Le trajet semble durer une éternité et passer en un instant. Trop tôt, nous nous engageons dans une allée que je ne reconnais pas.

Une maison de taille moyenne avec une pelouse soignée et un porche éclairé par une lumière jaune chaleureuse. Ça a l'air... domestique. Installé. Comme un endroit où quelqu'un a construit une vie.

Où quelqu'un a construit une vie sans nous, observe ma louve, et je peux entendre la tristesse dans sa voix.

Il coupe le moteur, et soudain le monde est silencieux, à part nos respirations et le tic-tac de la moto qui refroidit. Même les bruits de la ville semblent étouffés ici, comme si cette petite maison existait dans sa propre bulle paisible.

"Où sommes-nous ?" je demande, en enlevant le casque. Mes cheveux sont en pagaille, l'électricité statique du casque les faisant se dresser dans tous les sens. Je dois ressembler à quelqu'un qui a traversé une tornade, ce qui n'est pas loin de la vérité.

"Chez moi," dit-il, descendant de la moto avec une grâce fluide. Tout chez Tristan a toujours été gracieux, même avant que son loup n'émerge pleinement. "Je me suis dit que tu ne voudrais peut-être pas aller chez Orion tout de suite. Puisqu'il n'est pas là."

Il a raison. Je ne veux pas être seule dans la maison vide de mon frère, entourée de souvenirs de la vie que j'avais autrefois. Mais je ne sais pas non plus si je peux supporter d'être ici, dans l'espace de Tristan, entourée de preuves de la vie qu'il a construite sans moi.

"Je peux t'emmener ailleurs si tu veux," dit-il, lisant mon hésitation avec la même capacité étrange qu'il a toujours eue. "Un hôtel, ou..."

"Non." Le mot sort plus sec que je ne le voulais. "Non, c'est... c'est bien."
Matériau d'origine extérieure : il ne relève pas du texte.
import Literature.Topology.FourManifolds.BoundarySliceMorseData
import HarnessLib

/-!
# Morse data of `F|S` where the half-slice subset is locally a regular level

Topic `Literature/Topology/FourManifolds`; infrastructure for the fact seat
`provefact-Literature.Topology.FourManifolds.exists_isBalancedGKTrisection` (Gay–Kirby 2016,
Thm. 4 via §4, Lemma 14), continuing `BoundarySliceMorseData.lean`.  Everything in this file
is **proved**; no definitions, no named facts.

The handlebody `H₂₃` of the trisection construction (a `BoundarySliceAtlas` subset of the
closed `4`-manifold) is, near each of its interior points, a regular level `{ψ = ψ p}` of an
explicit smooth function `ψ` (the rounded height `M`, or the Morse function `f` near the belt
circles).  For such points the dictionary of `BoundarySliceMorseData.lean` is restated with the
tangent hyperplane `V = ker D(ψ ∘ e⁻¹)(e p)` of the level:

* `exists_boundarySliceChart_apply_last_eq` — a boundary slice chart at `p` whose
  slice-defining coordinate **is** `ψ - ψ p` (the interior slice chart of
  `BoundarySliceCharts.lean`, with this relation recorded);
* `BoundarySliceAtlas.isMCriticalPt_comp_val_iff_of_localLevel` — `p` is critical for `F|S`
  iff `D(F ∘ e⁻¹)(e p)` vanishes on `V` (any chart `e` of the maximal atlas);
* `BoundarySliceAtlas.isMCriticalPt_comp_val_iff_mfderiv_of_localLevel` — intrinsically:
  iff `dF_p` vanishes on `ker dψ_p` (Lagrange's condition);
* `BoundarySliceAtlas.morseIndex_comp_val_eq_of_localLevel`,
  `nondegenerate_mhessian_comp_val_iff_of_localLevel` — at an ambient critical point of `F`,
  nondegeneracy and the Morse index of `F|S` are those of `D²(F ∘ e⁻¹)(e p)|_V`.

## References

* J. Milnor, *Morse theory* (1963), §2. [Milnor1963]
* J. M. Lee, *Introduction to Smooth Manifolds* (2013), Thm. 5.51, Prop. 5.38, Cor. 5.14.
  [LeeSmoothManifolds2013]
* D. Gay, R. Kirby, *Trisecting 4-manifolds*, Geom. Topol. 20 (2016), §4, Lemma 14.
  [GayKirby2016]
-/

open scoped Manifold ContDiff Topology
open Set Function Filter

noncomputable section

universe u

namespace Literature.Topology.FourManifolds

variable {k : ℕ} {M : Type u} [TopologicalSpace M] [ChartedSpace (EuclideanSpace ℝ (Fin (k + 2))) M]
  [IsManifold (𝓡 (k + 2)) ∞ M] {S : Set M}

/-! ### Interior slice charts whose slice coordinate is a given function -/

/-- **An interior slice chart straightening a given regular function.**  If `ψ` is smooth and
not critical at `p`, and on an open `O ∋ p` the subset `S` is the level `{ψ = ψ p}`, then `S`
has a boundary slice chart `D` about `p`, with source in `O`, positive `0`-th coordinate, and
**slice-defining coordinate `Θ_{k+1} = ψ - ψ p`** (the chart of
`exists_boundarySliceChart_of_not_isMCriticalPt`, with the relation of `exists_sliceChart`
recorded). [cite: LeeSmoothManifolds2013, Thm. 5.51 and Cor. 5.14] -/
theorem exists_boundarySliceChart_apply_last_eq {ψ : M → ℝ}
    (hψ : ContMDiff (𝓡 (k + 2)) 𝓘(ℝ, ℝ) ∞ ψ) {p : M} (hp : ¬ IsMCriticalPt (𝓡 (k + 2)) ψ p)
    {O : Set M} (hO : IsOpen O) (hpO : p ∈ O) (hS : ∀ q ∈ O, q ∈ S ↔ ψ q = ψ p) :
    ∃ D : BoundarySliceChart k S, p ∈ D.Θ.source ∧ D.Θ.source ⊆ O ∧
      (∀ q ∈ D.Θ.source, 0 < D.Θ q 0) ∧ ∀ q ∈ D.Θ.source, D.Θ q (Fin.last (k + 1)) = ψ q - ψ p := by
  obtain ⟨φ, hφ, hpφ, hlast, -⟩ := exists_sliceChart (I := 𝓡 (k + 2)) hψ
    (BoundarylessManifold.isInteriorPoint (I := 𝓡 (k + 2))) hp
  set φ' := φ.restr O with hφ'def
  have hφ' : φ' ∈ IsManifold.maximalAtlas (𝓡 (k + 2)) ∞ M :=
    restr_mem_maximalAtlas (contDiffGroupoid ∞ (𝓡 (k + 2))) hφ hO
  have hsrc : φ'.source = φ.source ∩ O := by
    rw [hφ'def, OpenPartialHomeomorph.restr_source, hO.interior_eq]
  have h1 : ∀ q ∈ φ'.source, φ' q (Fin.last (k + 1)) = ψ q - ψ p := by
    intro q hq
    rw [hsrc] at hq
    rw [hφ'def, OpenPartialHomeomorph.restr_apply]
    simpa only [modelWithCornersSelf_coe, id_eq] using hlast q hq.1
  have hmem : ∀ q ∈ φ'.source, q ∈ S ↔ φ' q (Fin.last (k + 1)) = 0 := by
    intro q hq
    have hq' := hq
    rw [hsrc] at hq'
    rw [hS q hq'.2, h1 q hq, sub_eq_zero]
  refine ⟨BoundarySliceChart.ofInteriorSlice φ' hφ' p hmem,
    BoundarySliceChart.mem_ofInteriorSlice_source hφ' hmem (by rw [hsrc]; exact ⟨hpφ, hpO⟩),
    fun q hq => ?_, fun q hq => BoundarySliceChart.ofInteriorSlice_apply_zero_pos hφ' hmem hq,
    fun q hq => ?_⟩
  · have := BoundarySliceChart.ofInteriorSlice_source_subset hφ' hmem hq
    rw [hsrc] at this
    exact this.2
  · have hq' : q ∈ φ'.source := BoundarySliceChart.ofInteriorSlice_source_subset hφ' hmem hq
    show shiftChart φ' (1 - φ' p 0) q (Fin.last (k + 1)) = ψ q - ψ p
    rw [shiftChart_apply_coord, if_neg (Fin.ne_of_gt Fin.last_pos), add_zero, h1 q hq']

namespace BoundarySliceAtlas

variable (Φ : BoundarySliceAtlas k S)

omit [IsManifold (𝓡 (k + 2)) ∞ M] in
/-- For a boundary slice chart whose slice-defining coordinate is `ψ - ψ p` on its source, the
hyperplane `ker D(Θ_{k+1} ∘ e⁻¹)(e p)` of `BoundarySliceMorseData.lean` is `ker D(ψ ∘ e⁻¹)(e p)`. [folklore] -/
theorem fderiv_sliceFun_comp_symm_eq_of_apply_last_eq {ψ : M → ℝ} (D : BoundarySliceChart k S) {p : S}
    (hp : p.1 ∈ D.Θ.source) (hD : ∀ q ∈ D.Θ.source, D.Θ q (Fin.last (k + 1)) = ψ q - ψ p.1)
    {e : OpenPartialHomeomorph M (EuclideanSpace ℝ (Fin (k + 2)))} (hpe : p.1 ∈ e.source) :
    fderiv ℝ ((fun q => D.Θ q (Fin.last (k + 1))) ∘ e.symm) (e p.1) = fderiv ℝ (ψ ∘ e.symm) (e p.1) := by
  have hev : ((fun q => D.Θ q (Fin.last (k + 1))) ∘ e.symm) =ᶠ[𝓝 (e p.1)]
      fun z => (ψ ∘ e.symm) z - ψ p.1 := by
    have hnhds : e.target ∩ e.symm ⁻¹' D.Θ.source ∈ 𝓝 (e p.1) := by
      refine inter_mem (e.open_target.mem_nhds (e.map_source hpe)) ?_
      exact (e.continuousAt_symm (e.map_source hpe)).preimage_mem_nhds
        (by rw [e.left_inv hpe]; exact D.Θ.open_source.mem_nhds hp)
    filter_upwards [hnhds] with z hz
    simp only [comp_apply]
    exact hD _ hz.2
  rw [hev.fderiv_eq, fderiv_sub_const]

/-- **Critical points of `F|S` where `S` is locally the regular level `{ψ = ψ p}`, read in any
chart**: `p` is critical for `F|S` iff `D(F ∘ e⁻¹)(e p)` vanishes on `ker D(ψ ∘ e⁻¹)(e p)`. [cite: LeeSmoothManifolds2013, Prop. 5.38] [cite: Milnor1963, §2] -/
theorem isMCriticalPt_comp_val_iff_of_localLevel {ψ F : M → ℝ}
    (hψ : ContMDiff (𝓡 (k + 2)) 𝓘(ℝ, ℝ) ∞ ψ) {p : S} (hpc : ¬ IsMCriticalPt (𝓡 (k + 2)) ψ p.1)
    {O : Set M} (hO : IsOpen O) (hpO : p.1 ∈ O) (hS : ∀ q ∈ O, q ∈ S ↔ ψ q = ψ p.1)
    (hint : letI := Φ.chartedSpace; (𝓡∂ (k + 1)).IsInteriorPoint p)
    (hF : ContMDiffAt (𝓡 (k + 2)) 𝓘(ℝ, ℝ) 2 F p.1)
    {e : OpenPartialHomeomorph M (EuclideanSpace ℝ (Fin (k + 2)))}
    (he : e ∈ IsManifold.maximalAtlas (𝓡 (k + 2)) ∞ M) (hpe : p.1 ∈ e.source) :
    letI := Φ.chartedSpace
    IsMCriticalPt (𝓡∂ (k + 1)) (F ∘ Subtype.val) p ↔
      ∀ v, fderiv ℝ (ψ ∘ e.symm) (e p.1) v = 0 → fderiv ℝ (F ∘ e.symm) (e p.1) v = 0 := by
  obtain ⟨D, hpD, -, -, hlast⟩ := exists_boundarySliceChart_apply_last_eq (S := S) hψ hpc hO hpO hS
  rw [isMCriticalPt_comp_val_iff_of_chart D hpD hint hF he hpe,
    fderiv_sliceFun_comp_symm_eq_of_apply_last_eq D hpD hlast hpe]

omit [IsManifold (𝓡 (k + 2)) ∞ M] in
/-- The manifold derivative of a real function read in the preferred chart (boundaryless
Euclidean model): `df_x = D(f ∘ (chartAt x)⁻¹)(chartAt x x)`. [folklore] -/
theorem mfderiv_eq_fderiv_comp_chartAt_symm {f : M → ℝ} {x : M}
    (hf : MDifferentiableAt (𝓡 (k + 2)) 𝓘(ℝ, ℝ) f x) :
    mfderiv (𝓡 (k + 2)) 𝓘(ℝ, ℝ) f x =
      fderiv ℝ (f ∘ (chartAt (EuclideanSpace ℝ (Fin (k + 2))) x).symm)
        (chartAt (EuclideanSpace ℝ (Fin (k + 2))) x x) := by
  rw [hf.mfderiv, ModelWithCorners.Boundaryless.range_eq_univ, fderivWithin_univ]
  rfl

/-- **Lagrange's condition, intrinsic form.**  Where `S` is locally the regular level
`{ψ = ψ p}` near its interior point `p`, `p` is critical for `F|S` iff `dF_p` vanishes on
`ker dψ_p` (the tangent space of `S`). [cite: LeeSmoothManifolds2013, Prop. 5.38] [cite: Milnor1963, §2] -/
theorem isMCriticalPt_comp_val_iff_mfderiv_of_localLevel {ψ F : M → ℝ}
    (hψ : ContMDiff (𝓡 (k + 2)) 𝓘(ℝ, ℝ) ∞ ψ) {p : S} (hpc : ¬ IsMCriticalPt (𝓡 (k + 2)) ψ p.1)
    {O : Set M} (hO : IsOpen O) (hpO : p.1 ∈ O) (hS : ∀ q ∈ O, q ∈ S ↔ ψ q = ψ p.1)
    (hint : letI := Φ.chartedSpace; (𝓡∂ (k + 1)).IsInteriorPoint p)
    (hF : ContMDiffAt (𝓡 (k + 2)) 𝓘(ℝ, ℝ) 2 F p.1) :
    letI := Φ.chartedSpace
    IsMCriticalPt (𝓡∂ (k + 1)) (F ∘ Subtype.val) p ↔
      ∀ v : TangentSpace (𝓡 (k + 2)) p.1, mfderiv (𝓡 (k + 2)) 𝓘(ℝ, ℝ) ψ p.1 v = 0 →
        mfderiv (𝓡 (k + 2)) 𝓘(ℝ, ℝ) F p.1 v = 0 := by
  have hψd : MDifferentiableAt (𝓡 (k + 2)) 𝓘(ℝ, ℝ) ψ p.1 := hψ.mdifferentiableAt (by simp)
  have hFd : MDifferentiableAt (𝓡 (k + 2)) 𝓘(ℝ, ℝ) F p.1 := hF.mdifferentiableAt (by norm_num)
  rw [Φ.isMCriticalPt_comp_val_iff_of_localLevel hψ hpc hO hpO hS hint hF
    (IsManifold.chart_mem_maximalAtlas p.1) (mem_chart_source _ p.1),
    mfderiv_eq_fderiv_comp_chartAt_symm hψd, mfderiv_eq_fderiv_comp_chartAt_symm hFd]
  rfl

/-- An ambient critical point of `F` at a point where `S` is locally a regular level is a
critical point of `F|S`. [folklore] -/
theorem isMCriticalPt_comp_val_of_isMCriticalPt_of_localLevel {ψ F : M → ℝ}
    (hψ : ContMDiff (𝓡 (k + 2)) 𝓘(ℝ, ℝ) ∞ ψ) {p : S} (hpc : ¬ IsMCriticalPt (𝓡 (k + 2)) ψ p.1)
    {O : Set M} (hO : IsOpen O) (hpO : p.1 ∈ O) (hS : ∀ q ∈ O, q ∈ S ↔ ψ q = ψ p.1)
    (hint : letI := Φ.chartedSpace; (𝓡∂ (k + 1)).IsInteriorPoint p)
    (hF : ContMDiffAt (𝓡 (k + 2)) 𝓘(ℝ, ℝ) 2 F p.1) (hcrit : IsMCriticalPt (𝓡 (k + 2)) F p.1) :
    letI := Φ.chartedSpace
    IsMCriticalPt (𝓡∂ (k + 1)) (F ∘ Subtype.val) p := by
  rw [Φ.isMCriticalPt_comp_val_iff_mfderiv_of_localLevel hψ hpc hO hpO hS hint hF]
  intro v _
  have h : mfderiv (𝓡 (k + 2)) 𝓘(ℝ, ℝ) F p.1 = 0 := hcrit
  rw [h]; rfl

/-- **The Morse index of `F|S` at an ambient critical point, `S` locally a regular level**: the
negative index of inertia of `D²(F ∘ e⁻¹)(e p)` restricted to `ker D(ψ ∘ e⁻¹)(e p)`. [cite: Milnor1963, §2] -/
theorem morseIndex_comp_val_eq_of_localLevel {ψ F : M → ℝ}
    (hψ : ContMDiff (𝓡 (k + 2)) 𝓘(ℝ, ℝ) ∞ ψ) {p : S} (hpc : ¬ IsMCriticalPt (𝓡 (k + 2)) ψ p.1)
    {O : Set M} (hO : IsOpen O) (hpO : p.1 ∈ O) (hS : ∀ q ∈ O, q ∈ S ↔ ψ q = ψ p.1)
    (hint : letI := Φ.chartedSpace; (𝓡∂ (k + 1)).IsInteriorPoint p)
    (hF : ContMDiffAt (𝓡 (k + 2)) 𝓘(ℝ, ℝ) 2 F p.1) (hcrit : IsMCriticalPt (𝓡 (k + 2)) F p.1)
    {e : OpenPartialHomeomorph M (EuclideanSpace ℝ (Fin (k + 2)))}
    (he : e ∈ IsManifold.maximalAtlas (𝓡 (k + 2)) ∞ M) (hpe : p.1 ∈ e.source) :
    letI := Φ.chartedSpace
    morseIndex (𝓡∂ (k + 1)) (F ∘ Subtype.val) p =
      sigNeg ((hessianInChart (𝓡 (k + 2)) e F p.1).restrict
        (LinearMap.ker (fderiv ℝ (ψ ∘ e.symm) (e p.1) : EuclideanSpace ℝ (Fin (k + 2)) →ₗ[ℝ] ℝ))).toQuadraticMap := by
  obtain ⟨D, hpD, -, -, hlast⟩ := exists_boundarySliceChart_apply_last_eq (S := S) hψ hpc hO hpO hS
  rw [morseIndex_comp_val_eq D hpD hint hF hcrit he hpe,
    fderiv_sliceFun_comp_symm_eq_of_apply_last_eq D hpD hlast hpe]

/-- **Nondegeneracy of `F|S` at an ambient critical point, `S` locally a regular level**: that of
`D²(F ∘ e⁻¹)(e p)` restricted to `ker D(ψ ∘ e⁻¹)(e p)`. [cite: Milnor1963, §2] -/
theorem nondegenerate_mhessian_comp_val_iff_of_localLevel {ψ F : M → ℝ}
    (hψ : ContMDiff (𝓡 (k + 2)) 𝓘(ℝ, ℝ) ∞ ψ) {p : S} (hpc : ¬ IsMCriticalPt (𝓡 (k + 2)) ψ p.1)
    {O : Set M} (hO : IsOpen O) (hpO : p.1 ∈ O) (hS : ∀ q ∈ O, q ∈ S ↔ ψ q = ψ p.1)
    (hint : letI := Φ.chartedSpace; (𝓡∂ (k + 1)).IsInteriorPoint p)
    (hF : ContMDiffAt (𝓡 (k + 2)) 𝓘(ℝ, ℝ) 2 F p.1) (hcrit : IsMCriticalPt (𝓡 (k + 2)) F p.1)
    {e : OpenPartialHomeomorph M (EuclideanSpace ℝ (Fin (k + 2)))}
    (he : e ∈ IsManifold.maximalAtlas (𝓡 (k + 2)) ∞ M) (hpe : p.1 ∈ e.source) :
    letI := Φ.chartedSpace
    (mhessian (𝓡∂ (k + 1)) (F ∘ Subtype.val) p).Nondegenerate ↔
      ((hessianInChart (𝓡 (k + 2)) e F p.1).restrict
        (LinearMap.ker (fderiv ℝ (ψ ∘ e.symm) (e p.1) : EuclideanSpace ℝ (Fin (k + 2)) →ₗ[ℝ] ℝ))).Nondegenerate := by
  obtain ⟨D, hpD, -, -, hlast⟩ := exists_boundarySliceChart_apply_last_eq (S := S) hψ hpc hO hpO hS
  rw [nondegenerate_mhessian_comp_val_iff D hpD hint hF hcrit he hpe,
    fderiv_sliceFun_comp_symm_eq_of_apply_last_eq D hpD hlast hpe]

end BoundarySliceAtlas

end Literature.Topology.FourManifolds

end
Je regarde la maison plus attentivement, et quelque chose ne colle pas. On dirait une maison choisie par une femme. Les jardinières sous les fenêtres, les meubles d'extérieur coordonnés, la manière dont le jardin est arrangé avec une attention particulière aux couleurs et aux saisons.

C'est un endroit simple, et je suis choquée. Comment se fait-il qu'il reste dans un endroit comme celui-ci ? C'est arrangé et soigné. Tristan est soigné, mais je sais qu'il n'aime pas ces environnements. La façon dont sa maison est aménagée semble étrangère au Tristan dont je me souviens.

Les choses changent, dit doucement ma louve. Les gens changent. Nous avons changé.

Mais c'est juste une preuve que nous ne sommes plus les mêmes personnes qu'il y a cinq ans. Je ne sais pas comment Orion serait. A-t-il beaucoup changé ? Il a maintenant deux enfants, mais je n'ai jamais rencontré aucun d'eux. Deux petits louveteaux que je n'ai jamais tenus, jamais sentis, jamais aidé à élever.

Ils ont tous avancé sans moi. Ils ont trouvé leur place et se débrouillent bien. Je sens que je ne suis plus nécessaire ici. Mais qu'est-ce que j'attendais ? Pendant cinq ans, je suis restée à l'écart. Hors de portée. Loin des yeux, loin du cœur, dit-on. Mais je ne suis pas en colère, parce que c'est moi qui l'ai causé.

Tu as survécu, me rappelle ma louve. C'est ce qui compte.

En entrant dans son salon, je vois des photos partout. Mon cœur s'arrête quand je remarque une photo particulière sur la cheminée, une femme d'environ trente-deux ans en photo avec Tristan. Ils ont l'air... tellement amoureux et heureux.